Problem: I was doing an INSERT/SELECT via an export of several thousand rows, and needed to pull data from a table for two columns, but use a direct character string (zip code, in this case) for the third. Sounds straight-forward, except that a corresponding record/zip code did not necessarily exist in the table I was selecting rows from. So, if there was no record, it would return an empty recordset and wouldn’t insert. So, essentially, I needed a fake recordset.

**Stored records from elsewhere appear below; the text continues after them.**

import Summits.ValiantsHypothesis.ValiantsHypothesis.Theorems.LacunarySymmetroidMatrixDescartesPivotRankOneReduction
import Summits.ValiantsHypothesis.ValiantsHypothesis.Theorems.LacunarySymmetroidMatrixDescartesCensusSignVariationsWindow

/-!
# `MatrixDescartes` census — rank-one `(2,4)₁`, ONE letter below / THREE above the pivot: `Z₊ ≤ 7` outside ONE chamber (C)
# (the companion split of `…PivotRankOneReduction`; together they locate the open part of «rank-one (2,4)₁ ≤ 8» exactly)

HONEST FRAMING.  Object-search cell `pub-symmetroid`, seat `val-sym-mdr-p1` (generation 13); helper file `--supports` the crux item
stmt-ValiantsHypothesis-18050 (`Theses.LacunarySymmetroid.MatrixDescartes`, OPEN, on HOLD) with NO closure claim.  `…PivotRankOneReduction`
treated two letters on each side of the pivot (`Z₊ ≤ 8` outside the interleaving chambers (A), (B), Descartes `10` inside).  THIS FILE: the
split `d₀ < e < d₁ < d₂ < d₃` (and, by `X ↦ 1/X`, its mirror).  Here the lowest degree `e + d₀` carries the NEGATIVE coefficient
`w₀ m(J,v₀)` alone and the highest degree `d₂ + d₃` a non-negative one, so the Descartes count is ODD: at most `9`, and `9` needs perfect
interleaving of the five pivot-type degrees `e+d₀ < 2e < e+d₁ < e+d₂ < e+d₃` with the six pair degrees, which happens in exactly ONE of
the 25 orders — chamber (C) `s₀ p₀₁ c p₀₂ s₁ p₀₃ s₂ p₁₂ s₃ p₁₃ p₂₃`, i.e. `d₀+d₁ < 2e < d₀+d₂ < e+d₁ < d₀+d₃ < e+d₂`, `d₁+d₂ < e+d₃`
(`gap_of_not_chamberC`, linear arithmetic; located cross-check of the 25 orders in the seat's memo).  Everywhere else one gap between
consecutive pivot-type degrees is free of pair degrees and the two-ended window count (`Census.signVariations_window_two_ended`, with the
negative lowest end) gives **`Z₊ ≤ 7`** (`elevenNomial_le_seven_of_gap_oneThree`, matrix form `rankOne_posRoots_le_seven_of_not_chamberC`;
`J` any real `2 × 2`, `w₀ > 0`, other weights `≥ 0`, the below-pivot letter core).  READING: the rank-one law «`(2,4)₁ ≤ 8`» is OPEN
EXACTLY in chambers (A), (B) (two / two; Descartes `10`) and (C), mirror-(C) (one / three; Descartes-with-parity `9`); located (seat, hub
floats): every sampled configuration in (B) and in (C) satisfies one of the weight-free kill-seven conditions of `…PivotTwoDirectionsBlockLaw`'s
engine (no exception in `8·10⁴` adversarial samples) — a covering theorem, not a new idea, is what is missing.  Nothing here bears on
`MatrixDescartes` in its window, on `DoorA26` / `DoorA34`, registers / credences, or `VP ≠ VNP`.

[folklore] Descartes bookkeeping; tree lemmas named above.  No definitions, no named facts.
-/

-- `Summit.ValiantsHypothesis.ValiantsHypothesis.…` repeats a component by the D-0017 layout
-- (single-conjunct summit), which the `dupNamespace` linter flags; the name is mandated.
set_option linter.dupNamespace false

namespace Summit.ValiantsHypothesis.ValiantsHypothesis.Theorems.LacunarySymmetroidMatrixDescartes.Pivot.RankOneReduction

open Polynomial Matrix Finset
open scoped BigOperators

/-- In the split `d₀ < e < d₁ < d₂ < d₃` (ONE letter below the pivot) the lowest degree of the eleven-nomial is `e + d₀`, carried by the
single term of letter `0` alone: the trailing coefficient is `c₁` (position `1`). -/
theorem trailingCoeff_elevenNomial_oneThree (e d₀ d₁ d₂ d₃ : ℕ) (h0e : d₀ < e) (he1 : e < d₁) (h12 : d₁ < d₂) (h23 : d₂ < d₃)
    (cv : Fin 11 → ℝ) (h1 : cv 1 ≠ 0) :
    (∑ i : Fin 11, Polynomial.C (cv i) * X ^ ((![2 * e, e + d₀, e + d₁, e + d₂, e + d₃, d₀ + d₁, d₀ + d₂, d₀ + d₃, d₁ + d₂, d₁ + d₃, d₂ + d₃] : Fin 11 → ℕ) i)).trailingCoeff = cv 1 := by
  set f := (∑ i : Fin 11, Polynomial.C (cv i) * X ^ ((![2 * e, e + d₀, e + d₁, e + d₂, e + d₃, d₀ + d₁, d₀ + d₂, d₀ + d₃, d₁ + d₂, d₁ + d₃, d₂ + d₃] : Fin 11 → ℕ) i)) with hf
  have hcoef : f.coeff (e + d₀) = cv 1 := by
    rw [hf, coeff_elevenNomial, Finset.sum_eq_single (1 : Fin 11)]
    · simp
    · intro i _ hi
      fin_cases i <;> simp at hi ⊢ <;> omega
    · simp
  have hne : f ≠ 0 := fun h0 => by
    have := hcoef; rw [h0, coeff_zero] at this; exact h1 this.symm
  have hge : e + d₀ ≤ f.natTrailingDegree := by
    refine le_natTrailingDegree hne fun m hm => ?_
    rw [hf, coeff_elevenNomial]
    refine Finset.sum_eq_zero fun i _ => ?_
    rw [if_neg]
    fin_cases i <;> simp <;> omega
  have hle : f.natTrailingDegree ≤ e + d₀ := natTrailingDegree_le_of_ne_zero (by rw [hcoef]; exact h1)
  change f.coeff f.natTrailingDegree = cv 1
  rw [le_antisymm hle hge, hcoef]

/-- **ONE LETTER BELOW, THREE ABOVE (real-parameter form): `Z₊ ≤ 7` off chamber (C), `Z₊ ≤ 9` always.**  The eleven-nomial with
`d₀ < e < d₁ < d₂ < d₃`, non-negative pair coefficients and a NEGATIVE coefficient at the lowest degree `e + d₀` (the below-pivot letter
core): if one of the four gaps between the consecutive pivot-type degrees `e+d₀ < 2e < e+d₁ < e+d₂ < e+d₃` carries no pair degree
(`G1`–`G4`), then `Z₊ ≤ 7`. -/
theorem elevenNomial_le_seven_of_gap_oneThree (e d₀ d₁ d₂ d₃ : ℕ) (h0e : d₀ < e) (he1 : e < d₁) (h12 : d₁ < d₂) (h23 : d₂ < d₃)
    (hgap : (2 * e ≤ d₀ + d₁)
      ∨ (d₀ + d₁ ≤ 2 * e ∧ ¬ (2 * e < d₀ + d₂ ∧ d₀ + d₂ < e + d₁) ∧ ¬ (2 * e < d₀ + d₃ ∧ d₀ + d₃ < e + d₁))
      ∨ (d₀ + d₂ ≤ e + d₁ ∧ ¬ (e + d₁ < d₀ + d₃ ∧ d₀ + d₃ < e + d₂))
      ∨ (d₀ + d₃ ≤ e + d₂ ∧ e + d₃ ≤ d₁ + d₂))
    (cv : Fin 11 → ℝ) (hpos : ∀ i : Fin 11, 5 ≤ (i : ℕ) → 0 ≤ cv i) (h1 : cv 1 < 0) :
    ((∑ i : Fin 11, Polynomial.C (cv i) * X ^ ((![2 * e, e + d₀, e + d₁, e + d₂, e + d₃, d₀ + d₁, d₀ + d₂, d₀ + d₃, d₁ + d₂, d₁ + d₃, d₂ + d₃] : Fin 11 → ℕ) i)).roots.toFinset.filter (fun t => 0 < t)).card ≤ 7 := by
  classical
  set f := (∑ i : Fin 11, Polynomial.C (cv i) * X ^ ((![2 * e, e + d₀, e + d₁, e + d₂, e + d₃, d₀ + d₁, d₀ + d₂, d₀ + d₃, d₁ + d₂, d₁ + d₃, d₂ + d₃] : Fin 11 → ℕ) i)) with hf
  have htrail : f.trailingCoeff < 0 := by
    rw [hf, trailingCoeff_elevenNomial_oneThree e d₀ d₁ d₂ d₃ h0e he1 h12 h23 cv h1.ne]; exact h1
  have hneg : ∀ m, f.coeff m < 0 → m = 2 * e ∨ m = e + d₀ ∨ m = e + d₁ ∨ m = e + d₂ ∨ m = e + d₃ :=
    fun m hm => eq_pivotDegree_of_coeff_neg e d₀ d₁ d₂ d₃ cv hpos m hm
  have hZ := Census.card_posRoots_le_signVariations f
  have hb := Census.signVariations_two_ended_le f
  rw [if_pos htrail] at hb
  -- Step 1: a non-negative pivot-type coefficient ⇒ at most four negative coefficients ⇒ `Var + 1 ≤ 8`
  have step1 : ∀ m₀, (m₀ = 2 * e ∨ m₀ = e + d₀ ∨ m₀ = e + d₁ ∨ m₀ = e + d₂ ∨ m₀ = e + d₃) → 0 ≤ f.coeff m₀ →
      (f.roots.toFinset.filter (fun t => 0 < t)).card ≤ 7 := by
    intro m₀ hm₀ h0
    set S : Finset ℕ := {2 * e, e + d₀, e + d₁, e + d₂, e + d₃} with hS
    have hsub : Pivot.TwoDescartes.negSupp f ⊆ S.erase m₀ := by
      intro n hn
      simp only [Pivot.TwoDescartes.negSupp, Finset.mem_filter] at hn
      refine Finset.mem_erase.mpr ⟨fun h => ?_, ?_⟩
      · rw [h] at hn; exact absurd hn.2 (not_lt.mpr h0)
      · have := hneg n hn.2; simp only [hS, Finset.mem_insert, Finset.mem_singleton]; omega
    have hm₀S : m₀ ∈ S := by simp only [hS, Finset.mem_insert, Finset.mem_singleton]; omega
    have hc := Finset.card_le_card hsub
    rw [Finset.card_erase_of_mem hm₀S] at hc
    have : S.card ≤ 5 := Finset.card_le_five
    split_ifs at hb <;> omega
  by_cases hc : 0 ≤ f.coeff (2 * e)
  · exact step1 _ (by omega) hc
  by_cases ha : 0 ≤ f.coeff (e + d₁)
  · exact step1 _ (by omega) ha
  by_cases hb2 : 0 ≤ f.coeff (e + d₂)
  · exact step1 _ (by omega) hb2
  by_cases hd : 0 ≤ f.coeff (e + d₃)
  · exact step1 _ (by omega) hd
  push Not at hc ha hb2 hd
  have h0 : f.coeff (e + d₀) < 0 := by
    -- the coefficient at `e + d₀` is `cv 1`
    have : f.coeff (e + d₀) = cv 1 := by
      rw [hf, coeff_elevenNomial, Finset.sum_eq_single (1 : Fin 11)]
      · simp
      · intro i _ hi
        fin_cases i <;> simp at hi ⊢ <;> omega
      · simp
    rw [this]; exact h1
  have hzero : ∀ m, (∀ i : Fin 11, m ≠ (![2 * e, e + d₀, e + d₁, e + d₂, e + d₃, d₀ + d₁, d₀ + d₂, d₀ + d₃, d₁ + d₂, d₁ + d₃, d₂ + d₃] : Fin 11 → ℕ) i) →
      f.coeff m ≤ 0 := by
    intro m hm
    rw [hf, coeff_elevenNomial]
    refine Finset.sum_nonpos fun i _ => ?_
    rw [if_neg (hm i)]
  rcases hgap with g | g | g | g
  · have hw := Census.signVariations_window_two_ended f (e + d₀) (2 * e) (by omega) (fun m hx hy => by
      rcases Nat.eq_or_lt_of_le hx with h | h
      · rw [← h]; exact h0.le
      rcases Nat.eq_or_lt_of_le hy with h' | h'
      · rw [h']; exact hc.le
      exact hzero m (fun i => by fin_cases i <;> simp <;> omega)) {e + d₁, e + d₂, e + d₃}
      (fun m hm hout => by have := hneg m hm; simp only [Finset.mem_insert, Finset.mem_singleton]; omega)
    rw [if_pos htrail] at hw
    have : ({e + d₁, e + d₂, e + d₃} : Finset ℕ).card ≤ 3 := Finset.card_le_three
    split_ifs at hw <;> omega
  · have hw := Census.signVariations_window_two_ended f (2 * e) (e + d₁) (by omega) (fun m hx hy => by
      rcases Nat.eq_or_lt_of_le hx with h | h
      · rw [← h]; exact hc.le
      rcases Nat.eq_or_lt_of_le hy with h' | h'
      · rw [h']; exact ha.le
      exact hzero m (fun i => by fin_cases i <;> simp <;> omega)) {e + d₀, e + d₂, e + d₃}
      (fun m hm hout => by have := hneg m hm; simp only [Finset.mem_insert, Finset.mem_singleton]; omega)
    rw [if_pos htrail] at hw
    have : ({e + d₀, e + d₂, e + d₃} : Finset ℕ).card ≤ 3 := Finset.card_le_three
    split_ifs at hw <;> omega
  · have hw := Census.signVariations_window_two_ended f (e + d₁) (e + d₂) (by omega) (fun m hx hy => by
      rcases Nat.eq_or_lt_of_le hx with h | h
      · rw [← h]; exact ha.le
      rcases Nat.eq_or_lt_of_le hy with h' | h'
      · rw [h']; exact hb2.le
      exact hzero m (fun i => by fin_cases i <;> simp <;> omega)) {2 * e, e + d₀, e + d₃}
      (fun m hm hout => by have := hneg m hm; simp only [Finset.mem_insert, Finset.mem_singleton]; omega)
    rw [if_pos htrail] at hw
    have : ({2 * e, e + d₀, e + d₃} : Finset ℕ).card ≤ 3 := Finset.card_le_three
    split_ifs at hw <;> omega
  · have hw := Census.signVariations_window_two_ended f (e + d₂) (e + d₃) (by omega) (fun m hx hy => by
      rcases Nat.eq_or_lt_of_le hx with h | h
      · rw [← h]; exact hb2.le
      rcases Nat.eq_or_lt_of_le hy with h' | h'
      · rw [h']; exact hd.le
      exact hzero m (fun i => by fin_cases i <;> simp <;> omega)) {2 * e, e + d₀, e + d₁}
      (fun m hm hout => by have := hneg m hm; simp only [Finset.mem_insert, Finset.mem_singleton]; omega)
    rw [if_pos htrail] at hw
    have : ({2 * e, e + d₀, e + d₁} : Finset ℕ).card ≤ 3 := Finset.card_le_three
    split_ifs at hw <;> omega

In Oracle, as many other things, this is actually pretty easy. Oracle has its “DUAL” command, which essentially creates this empty recordset. In SQL Server, you don’t use a FROM and can return a recordset, but I wanted the columns from the table to be optional but could not use a left join as you can’t join a table on to nothing.
The first thought was to simply bring in another table that I knew had a record, then join on that. However, this table included almost every US zip code (including PO Box-only zips, military zips, overseas zips, etc.), so it was an enormous recordset and, not being the manager of the data, I hadn’t added an index, so its performance was horrendous. When I added this to the ColdFusion script, what was taking roughly 35 seconds now timed out after 120 seconds. I could increase the timeout, but over two minutes is somewhat unreasonable.
What I ended up doing was to just do a direct insert, then do an UPDATE/SELECT after all of the inserts were done. Not ideal, but it actually ended up being pretty fast. But that got my curious: what are other ways to do this in SQL Server, and how would they work out from a performance persepctive?
So, enter SQL’s nice Client Statistics window to tell me all about it. I did three different cases of running the base select query (the insert would be more, of course, but I didn’t want to do it) and checked the execution time of each.
- The join: As I said, the table I have to actually select from has a row count of about 41,000 rows. Not huge, but not quick either, particularly with no index. This query ended up taking 266 milliseconds.
SELECT a.zip,b.state,b.county FROM bigZipCodeTable a LEFT JOIN slightlySmallerZipCodeTable b ON b.zip=a.zip WHERE zip='85701'
- The table variable: This was not technically an option in ColdFusion scripting, since it doesn’t support this, but I had the idea to create a pseudo-temporary table using SQL’s table variable and a quick T-SQL script. I created the table definition in the declaration with one column for the zip code, then inserted a single record with the zip code I wanted to pull data for. I then selected from that and joined the table that I wanted to pull data from. Surprisingly (to me, at least), it actually ended up taking almost twice as long: 469 ms. So that’s out.
DECLARE @tbl TABLE(zip VARCHAR(5));
INSERT INTO @tbl VALUES('85701');
SELECT a.zip,b.state,b.county
FROM @tbl a
LEFT JOIN slightlySmallerZipCodeTable b ON b.zip=a.zip
- My third idea was to create a false recordset using a sub-query in the FROM clause. In my experience with sub-queries, I know their inefficiency in the WHERE clause and thought that, surely, this would not do well. But, you know what, it did okay. 156 ms, which beats out the join, but not by enough to actually let me use it in the script. It would add up, but not enough to save me from the script taking much longer than it should.
SELECT a.zip,b.state,b.county FROM (SELECT '85701' AS zip) a LEFT JOIN slightlySmallerZipCodeTable b ON b.zip=a.zip
So there ya go. I hope that helps someone out.